Drawing on his experience in project sales, Elbanna said policies designed to help first-home buyers often had unintended consequences, pointing to previous grants that ultimately flowed through to higher property prices.
Instead, he said developers were facing increasing red tape, approval delays and rising costs, which were discouraging new housing supply.
“In the absence of stock, demand exceeds supply,” he said.
Miron, a Co-Founder and Fund Manager of Msquared Capital, said the housing debate had become overly focused on tax policy while overlooking broader structural issues.
He argued that affordability challenges stemmed from a combination of factors, including planning constraints, supply shortages, migration levels and interest rates.
“No-one can be 100 per cent certain on the real reason for property prices is going up,” he said.
“The reason why property prices are higher is a combination of interest rates, lack of supply, migration, vacancy rates and maybe taxes play a role.”
Miron was critical of recent federal housing policy changes, warning they could reduce the number of new homes being built and further constrain supply that was even highlighted in the budget.
He also highlighted the importance of the property sector to the broader economy, noting that residential real estate and related industries employed more than one million Australians.
McNeice, who advises developers on sales strategy and market intelligence, said understanding buyers had become increasingly important as affordability pressures intensified.
While affordability remained a major consideration, she said today’s buyers were focused on value rather than simply price.
“People are looking for value for money,” she said.
She said buyers were increasingly evaluating factors such as transport connections, walkability, nearby amenities and flexible living spaces that could accommodate changing family needs.
“What infrastructure is going on?
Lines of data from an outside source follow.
/-- **Small-data `L^p` stability on a window** (the heart of the discharge of Seregin 2014,
Thm. 4.12). Let `3 < p < ∞`, `l > 2`, `dim E = 3`. There is `η > 0` (depending on `p` and `E`
only) such that: for every drift-mild pair `(U, b)` on `(0, T)` with bound `N`
(`IsKNSSDriftMild T N U b`) and full velocity `V = U + b` with `∫_{(0,T)} ‖V(σ)‖_{L^p}^l dσ < ∞`,
and every `0 < s < T` with `‖V(s)‖_{L^p} < ∞` and
`‖V(s)‖_{L^p} · (T - s)^{1/2 - 3/(2p)} ≤ η`, one has `‖V(t)‖_{L^p} ≤ 4 ‖V(s)‖_{L^p}` for a.e.
`t ∈ (s, T)`. Steps 1–4 of the module docstring: the Oseen identity for `V`, Minkowski and the
two slice bounds, vanishing of the drift increments `b(t) - b(s)` between `L^p` times, and the
Volterra bootstrap `ae_le_four_mul_of_volterra_bootstrap`. (A small-data stability estimate in
the subcritical space `L^p`, `p > 3`, in the manner of Kato 1984, §2; not a printed statement of
Seregin's notes, whose Thm. 4.12 it serves.) [folklore] -/
theorem IsKNSSDriftMild.exists_eta_ae_eLpNorm_le_four_mul {p : ℝ≥0∞} (hp₃ : 3 < p)
    (hp : p < ∞) {l : ℝ} (hl : 2 < l) :
    ∃ η : ℝ≥0∞, 0 < η ∧ ∀ ⦃T N : ℝ⦄ ⦃U V : ℝ → E → E⦄ ⦃b : ℝ → E⦄,
      IsKNSSDriftMild T N U b → (∀ σ y, V σ y = U σ y + b σ) →
      (∫⁻ σ in Ioo 0 T, eLpNorm (V σ) p volume ^ l) ≠ ∞ →
      ∀ ⦃s : ℝ⦄, 0 < s → s < T → eLpNorm (V s) p volume ≠ ∞ →
      eLpNorm (V s) p volume * ENNReal.ofReal ((T - s) ^ (1 / 2 - 3 / (2 * p.toReal))) ≤ η →
      ∀ᵐ t ∂(volume.restrict (Ioo s T)), eLpNorm (V t) p volume ≤ 4 * eLpNorm (V s) p volume := by
  haveI : Nontrivial E := Module.nontrivial_of_finrank_pos (R := ℝ) (by rw [hE]; norm_num)
  -- ### constants
  obtain ⟨C₁, hC₁0, hS₁⟩ := KatoLp.exists_eLpNorm_oseenSlice_le_Lp hE hp₃ hp
  have hp1' : 1 < p := lt_trans (by norm_num) hp₃
  have hp1 : 1 ≤ p := hp1'.le
  have hp0 : p ≠ 0 := (zero_lt_one.trans hp1').ne'
  obtain ⟨C₂, hC₂0, hS₂⟩ := exists_eLpNorm_oseenSlice_le (E := E) (p := p) (q := p) hp1' hp.ne le_rfl
  have hr3 : 3 < p.toReal := KatoLp.three_lt_toReal hp₃ hp
  set a : ℝ := 3 / (2 * p.toReal) with ha
  have ha0 : 0 < a := by positivity
  have ha2 : a < 1 / 2 := by
    rw [ha, div_lt_div_iff₀ (by positivity) (by norm_num)]; linarith
  have hexp : (1 : ℝ) / 2 - 3 / (2 * p.toReal) = 1 / 2 - a := by rw [ha]
  set K : ℝ≥0∞ := 16 * ENNReal.ofReal C₁ * ENNReal.ofReal (1 / (1 / 2 - a)) with hK
  have hKtop : K ≠ ∞ := ENNReal.mul_ne_top (ENNReal.mul_ne_top (by norm_num) ENNReal.ofReal_ne_top)
    ENNReal.ofReal_ne_top
  have hK1top : K + 1 ≠ ∞ := ENNReal.add_ne_top.2 ⟨hKtop, ENNReal.one_ne_top⟩
  refine ⟨(K + 1)⁻¹, ENNReal.inv_pos.2 hK1top, ?_⟩
  intro T N U V b h hV hL s hs hsT hδ hsmall
  -- ### the field `V`: measurability and bounds
  have hVeq : V = fun σ y => U σ y + b σ := funext fun σ => funext fun y => hV σ y
  have hVm : Measurable (uncurry V) := by
    rw [hVeq]
    exact h.measurable.add (h.measurable_drift.comp measurable_fst)
  have hVsl : ∀ σ, Measurable (V σ) := fun σ => hVm.of_uncurry_left
  have hVN : ∀ σ ∈ Ioo 0 T, ∀ y, ‖V σ y‖ ≤ N + N := fun σ hσ y => by
    rw [hV σ y]
    exact (norm_add_le _ _).trans (add_le_add (h.norm_le σ hσ y) (h.norm_drift_le σ))
  have hN0 : 0 ≤ N := h.nonneg
  have hVtop : ∀ σ ∈ Ioo 0 T, eLpNorm (V σ) ∞ volume ≤ ENNReal.ofReal (N + N) := fun σ hσ => by
    rw [eLpNorm_exponent_top]
    exact eLpNormEssSup_le_of_ae_enorm_bound (Eventually.of_forall fun y => by
      rw [← ofReal_norm]; exact ENNReal.ofReal_le_ofReal (hVN σ hσ y))
  -- ### the size function `n`
  set n : ℝ → ℝ≥0∞ := fun σ => eLpNorm (V σ) p volume with hn
  have hnm : Measurable n := measurable_eLpNorm_slice_of_uncurry hVm hp0 hp.ne
  set δ : ℝ≥0∞ := n s with hδdef
  -- the two kernels
  set k₁ : ℝ → ℝ → ℝ≥0∞ := fun t σ => ENNReal.ofReal ((t - σ) ^ (-(1 / 2 + a))) with hk₁
  set k₂ : ℝ → ℝ → ℝ≥0∞ := fun t σ => ENNReal.ofReal ((t - σ) ^ (-(1 / 2 : ℝ))) with hk₂
  set C₂' : ℝ≥0∞ := ENNReal.ofReal C₂ * ENNReal.ofReal (N + N) with hC₂'
  have hC₂'top : C₂' ≠ ∞ := ENNReal.mul_ne_top ENNReal.ofReal_ne_top ENNReal.ofReal_ne_top
  -- ### the slices `T_{t-σ}[V(σ), V(σ)]` and their two bounds
  set S : ℝ → ℝ → E → E := fun t σ x => ∫ y, oseenKernel (t - σ) (x - y) (V σ y) (V σ y) with hS
  have hS1 : ∀ t σ, σ < t → eLpNorm (S t σ) p volume ≤ ENNReal.ofReal C₁ * (k₁ t σ * n σ ^ 2) := by
    intro t σ hσt
    have h1 := hS₁ (sub_pos.2 hσt) (hVsl σ).aestronglyMeasurable (hVsl σ).aestronglyMeasurable
    refine h1.trans (le_of_eq ?_)
    rw [ENNReal.ofReal_mul hC₁0, hk₁, ha, sq, mul_assoc]
  have hS2 : ∀ t, ∀ σ ∈ Ioo 0 T, σ < t → eLpNorm (S t σ) p volume ≤ C₂' * (k₂ t σ * n σ) := by
    intro t σ hσ hσt
    haveI : ENNReal.HolderTriple ⊤ p p := ⟨by simp⟩
    have h1 := hS₂ (sub_pos.2 hσt) (hVsl σ).aestronglyMeasurable (hVsl σ).aestronglyMeasurable
    have h2 : eLpNorm (fun y => ‖V σ y‖ * ‖V σ y‖) p volume ≤ ENNReal.ofReal (N + N) * n σ :=
      (eLpNorm_norm_mul_norm_le (hVsl σ).aestronglyMeasurable (hVsl σ).aestronglyMeasurable ⊤ p p).trans
        (mul_le_mul' (hVtop σ hσ) le_rfl)
    refine h1.trans ?_
    simp only [sub_self, mul_zero, sub_zero] at ⊢
    rw [ENNReal.ofReal_mul hC₂0]
    calc ENNReal.ofReal C₂ * ENNReal.ofReal ((t - σ) ^ (-(1 / 2 : ℝ))) *
          eLpNorm (fun y => ‖V σ y‖ * ‖V σ y‖) p volume
        ≤ ENNReal.ofReal C₂ * ENNReal.ofReal ((t - σ) ^ (-(1 / 2 : ℝ))) *
          (ENNReal.ofReal (N + N) * n σ) := mul_le_mul' le_rfl h2
      _ = C₂' * (k₂ t σ * n σ) := by rw [hC₂', hk₂]; ring
  -- ### the split bound for the Duhamel term
  have hDsplit : ∀ t ∈ Ioo s T, ∀ t₁ ∈ Icc s t,
      eLpNorm (oseenDuhamel 1 s V V t) p volume ≤
        ENNReal.ofReal C₁ * (∫⁻ σ in Ioo s t₁, k₁ t σ * n σ ^ 2) +
          C₂' * ∫⁻ σ in Ioo t₁ t, k₂ t σ * n σ := by
    intro t ht t₁ ht₁
    have hM := eLpNorm_oseenDuhamel_one_le_lintegral hVm hVm hp1 hp.ne s t
    refine hM.trans ?_
    have hsub : Ioo s t ⊆ Ioo s t₁ ∪ Ico t₁ t := fun σ hσ => by
      rcases lt_or_ge σ t₁ with h' | h'
      · exact Or.inl ⟨hσ.1, h'⟩
      · exact Or.inr ⟨h', hσ.2⟩
    calc ∫⁻ σ in Ioo s t, eLpNorm (S t σ) p volume
        ≤ ∫⁻ σ in Ioo s t₁ ∪ Ico t₁ t, eLpNorm (S t σ) p volume := lintegral_mono_set hsub
      _ ≤ (∫⁻ σ in Ioo s t₁, eLpNorm (S t σ) p volume) + ∫⁻ σ in Ico t₁ t, eLpNorm (S t σ) p volume :=
          lintegral_union_le _ _ _
      _ = (∫⁻ σ in Ioo s t₁, eLpNorm (S t σ) p volume) + ∫⁻ σ in Ioo t₁ t, eLpNorm (S t σ) p volume := by
          rw [setLIntegral_congr (Ioo_ae_eq_Ico (μ := (volume : Measure ℝ)) (a := t₁) (b := t))]
      _ ≤ (∫⁻ σ in Ioo s t₁, ENNReal.ofReal C₁ * (k₁ t σ * n σ ^ 2)) +
            ∫⁻ σ in Ioo t₁ t, C₂' * (k₂ t σ * n σ) := by
          refine add_le_add (setLIntegral_mono' measurableSet_Ioo fun σ hσ => ?_)
            (setLIntegral_mono' measurableSet_Ioo fun σ hσ => ?_)
          · exact hS1 t σ (hσ.2.trans_le ht₁.2)
          · exact hS2 t σ ⟨hs.trans_le (ht₁.1.trans hσ.1.le), hσ.2.trans ht.2⟩ hσ.2
      _ = ENNReal.ofReal C₁ * (∫⁻ σ in Ioo s t₁, k₁ t σ * n σ ^ 2) +
            C₂' * ∫⁻ σ in Ioo t₁ t, k₂ t σ * n σ := by
          rw [lintegral_const_mul' _ _ ENNReal.ofReal_ne_top, lintegral_const_mul' _ _ hC₂'top]
  -- ### the a priori bound (Hölder in time) and finiteness of the Duhamel term
  have hLs : (∫⁻ σ in Ioo s T, n σ ^ l) ≠ ∞ :=
    ne_top_of_le_ne_top hL (lintegral_mono_set (Ioo_subset_Ioo_left hs.le))
  obtain ⟨B, hBtop, hB⟩ := exists_forall_lintegral_rpow_neg_half_mul_le hl hnm.aemeasurable hLs
  have hDfin : ∀ t ∈ Ioo s T, eLpNorm (oseenDuhamel 1 s V V t) p volume ≤ C₂' * B := by
    intro t ht
    have h1 := hDsplit t ht s ⟨le_rfl, ht.1.le⟩
    rw [Ioo_self, Measure.restrict_empty, lintegral_zero_measure, mul_zero, zero_add] at h1
    exact h1.trans (mul_le_mul' le_rfl (hB t ⟨ht.1, ht.2.le⟩))
  -- ### the caloric term
  have hVs_mem : MemLp (V s) p volume := ⟨(hVsl s).aestronglyMeasurable, lt_top_iff_ne_top.2 hδ⟩
  have hheat_le : ∀ t, s < t →
      eLpNorm (UnboundedOperators.heatExtension (V s) (t - s)) p volume ≤ δ := fun t hst =>
    UnboundedOperators.eLpNorm_heatExtension_le_holds hVs_mem hp1 (sub_pos.2 hst)
  have hheat_m : ∀ t, s < t →
      AEStronglyMeasurable (UnboundedOperators.heatExtension (V s) (t - s)) volume := fun t hst =>
    (UnboundedOperators.memLp_heatExtension_holds hVs_mem hp1 (sub_pos.2 hst)).1
  -- measurability of the Duhamel term, read off the identity
  have hD_m : ∀ t ∈ Ioo s T, AEStronglyMeasurable (oseenDuhamel 1 s V V t) volume := by
    intro t ht
    have h1 : oseenDuhamel 1 s V V t = fun x =>
        UnboundedOperators.heatExtension (V s) (t - s) x - V t x + (b t - b s) := by
      funext x
      have h2 := h.add_drift_eq_heatExtension_sub_oseenDuhamel hE hV hs ht.1 ht.2 x
      rw [h2]; abel
    rw [h1]
    exact ((hheat_m t ht.1).sub (hVsl t).aestronglyMeasurable).add aestronglyMeasurable_const
  -- ### the drift increments vanish between `L^p` times
  have hb : ∀ t ∈ Ioo s T, n t ≠ ∞ → b t = b s := by
    intro t ht hnt
    have hconst : (fun _ : E => b t - b s) = fun x =>
        V t x - UnboundedOperators.heatExtension (V s) (t - s) x + oseenDuhamel 1 s V V t x := by
      funext x
      have h2 := h.add_drift_eq_heatExtension_sub_oseenDuhamel hE hV hs ht.1 ht.2 x
      rw [h2]; abel
    have hlt : eLpNorm (fun _ : E => b t - b s) p volume < ∞ := by
      rw [hconst]
      have h3 : eLpNorm (fun x => V t x - UnboundedOperators.heatExtension (V s) (t - s) x +
          oseenDuhamel 1 s V V t x) p volume ≤
          (n t + δ) + C₂' * B := by
        calc eLpNorm (fun x => V t x - UnboundedOperators.heatExtension (V s) (t - s) x +
              oseenDuhamel 1 s V V t x) p volume
            ≤ eLpNorm (fun x => V t x - UnboundedOperators.heatExtension (V s) (t - s) x) p volume +
                eLpNorm (oseenDuhamel 1 s V V t) p volume :=
              eLpNorm_add_le ((hVsl t).aestronglyMeasurable.sub (hheat_m t ht.1)) (hD_m t ht) hp1
          _ ≤ (eLpNorm (V t) p volume +
                eLpNorm (UnboundedOperators.heatExtension (V s) (t - s)) p volume) + C₂' * B :=
              add_le_add (eLpNorm_sub_le (hVsl t).aestronglyMeasurable (hheat_m t ht.1) hp1)
                (hDfin t ht)
          _ ≤ (n t + δ) + C₂' * B := add_le_add (add_le_add le_rfl (hheat_le t ht.1)) le_rfl
      refine lt_of_le_of_lt h3 ?_
      exact ENNReal.add_lt_top.2 ⟨ENNReal.add_lt_top.2 ⟨lt_top_iff_ne_top.2 hnt,
        lt_top_iff_ne_top.2 hδ⟩, ENNReal.mul_lt_top (lt_top_iff_ne_top.2 hC₂'top)
          (lt_top_iff_ne_top.2 hBtop)⟩
    exact sub_eq_zero.1 (eq_zero_of_eLpNorm_const_lt_top hp0 hp.ne hlt)
  -- ### the Volterra inequality for `n`
  have hnfin : ∀ᵐ t ∂(volume.restrict (Ioo s T)), n t < ∞ := by
    have hl0 : 0 < l := by linarith
    have h1 : ∀ᵐ t ∂(volume.restrict (Ioo s T)), n t ^ l < ∞ :=
      ae_lt_top' (hnm.pow_const _).aemeasurable hLs
    filter_upwards [h1] with t ht
    exact (ENNReal.rpow_lt_top_iff_of_pos hl0).1 ht
  have hineq : ∀ᵐ t ∂(volume.restrict (Ioo s T)), ∀ t₁ ∈ Icc s t,
      n t ≤ δ + ENNReal.ofReal C₁ * (∫⁻ σ in Ioo s t₁, k₁ t σ * n σ ^ 2) +
        C₂' * ∫⁻ σ in Ioo t₁ t, k₂ t σ * n σ := by
    filter_upwards [hnfin, ae_restrict_mem measurableSet_Ioo] with t hnt ht t₁ ht₁
    have hbt := hb t ht hnt.ne
    have hVt : V t = fun x => UnboundedOperators.heatExtension (V s) (t - s) x -
        oseenDuhamel 1 s V V t x := by
      funext x
      rw [h.add_drift_eq_heatExtension_sub_oseenDuhamel hE hV hs ht.1 ht.2 x, hbt, sub_self,
        add_zero]
    calc n t = eLpNorm (V t) p volume := rfl
      _ ≤ eLpNorm (UnboundedOperators.heatExtension (V s) (t - s)) p volume +
            eLpNorm (oseenDuhamel 1 s V V t) p volume := by
          rw [hVt]
          exact eLpNorm_sub_le (hheat_m t ht.1) (hD_m t ht) hp1
      _ ≤ δ + (ENNReal.ofReal C₁ * (∫⁻ σ in Ioo s t₁, k₁ t σ * n σ ^ 2) +
            C₂' * ∫⁻ σ in Ioo t₁ t, k₂ t σ * n σ) :=
          add_le_add (hheat_le t ht.1) (hDsplit t ht t₁ ht₁)
      _ = _ := (add_assoc _ _ _).symm
  have hfin : ∀ᵐ t ∂(volume.restrict (Ioo s T)), n t ≤ δ + C₂' * B := by
    filter_upwards [hineq, ae_restrict_mem measurableSet_Ioo] with t ht htI
    have h1 := ht s ⟨le_rfl, htI.1.le⟩
    rw [Ioo_self, Measure.restrict_empty, lintegral_zero_measure, mul_zero, add_zero] at h1
    exact h1.trans (add_le_add le_rfl (mul_le_mul' le_rfl (hB t ⟨htI.1, htI.2.le⟩)))
  -- ### smallness and the bootstrap
  have hsm : 16 * ENNReal.ofReal C₁ * δ * ENNReal.ofReal ((T - s) ^ (1 / 2 - a) / (1 / 2 - a)) ≤ 1 := by
    have hTs : 0 ≤ T - s := by linarith
    have h1 : ENNReal.ofReal ((T - s) ^ (1 / 2 - a) / (1 / 2 - a)) =
        ENNReal.ofReal ((T - s) ^ (1 / 2 - a)) * ENNReal.ofReal (1 / (1 / 2 - a)) := by
      rw [← ENNReal.ofReal_mul (Real.rpow_nonneg hTs _), mul_one_div]
    rw [hexp] at hsmall
    calc 16 * ENNReal.ofReal C₁ * δ * ENNReal.ofReal ((T - s) ^ (1 / 2 - a) / (1 / 2 - a))
        = K * (δ * ENNReal.ofReal ((T - s) ^ (1 / 2 - a))) := by rw [h1, hK]; ring
      _ ≤ (K + 1) * (K + 1)⁻¹ := mul_le_mul' le_self_add hsmall
      _ = 1 := ENNReal.mul_inv_cancel (by simp) hK1top
  have hboot := ae_le_four_mul_of_volterra_bootstrap (n := n) (s := s) (T := T) (δ := δ)
    (C₁ := ENNReal.ofReal C₁) (C₂ := C₂') hC₂'top ha2
    (ENNReal.add_ne_top.2 ⟨hδ, ENNReal.mul_ne_top hC₂'top hBtop⟩) hfin hineq hsm
  exact hboot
Can I walk to the shops? Can I meet people at the local cafe?” she said.
The panel also discussed the mounting pressures facing developers, with Elbanna arguing that many projects become financially unviable from the moment a site is purchased.
“The viability of a development happens at the moment the site is bought,” he said.
He said rising construction costs, higher interest rates and overly optimistic feasibility assumptions had left some developers exposed as market conditions changed.
While acknowledging the growing number of smaller and first-time developers entering the market, Elbanna said property development required expertise across finance, construction, marketing and legal disciplines.
“It is actually a business that requires a level of expertise,” he said.
Looking ahead, the panel agreed opportunities remained in the market despite current challenges.
Miron said property should continue to be viewed as a long-term investment and cautioned against trying to time short-term market movements.
McNeice said success would increasingly depend on identifying projects that genuinely met changing buyer expectations.
Elbanna said affordable housing remained achievable, but developers needed to deliver more than just homes.
“We can provide affordable housing in this country,” he said.
“But we’ve got to wrap that affordable housing with the things that people want.”
As Australia’s housing affordability debate intensifies, the panellists agreed on one point: without a meaningful increase in housing supply, demand-side measures alone are unlikely to solve the nation’s property challenges.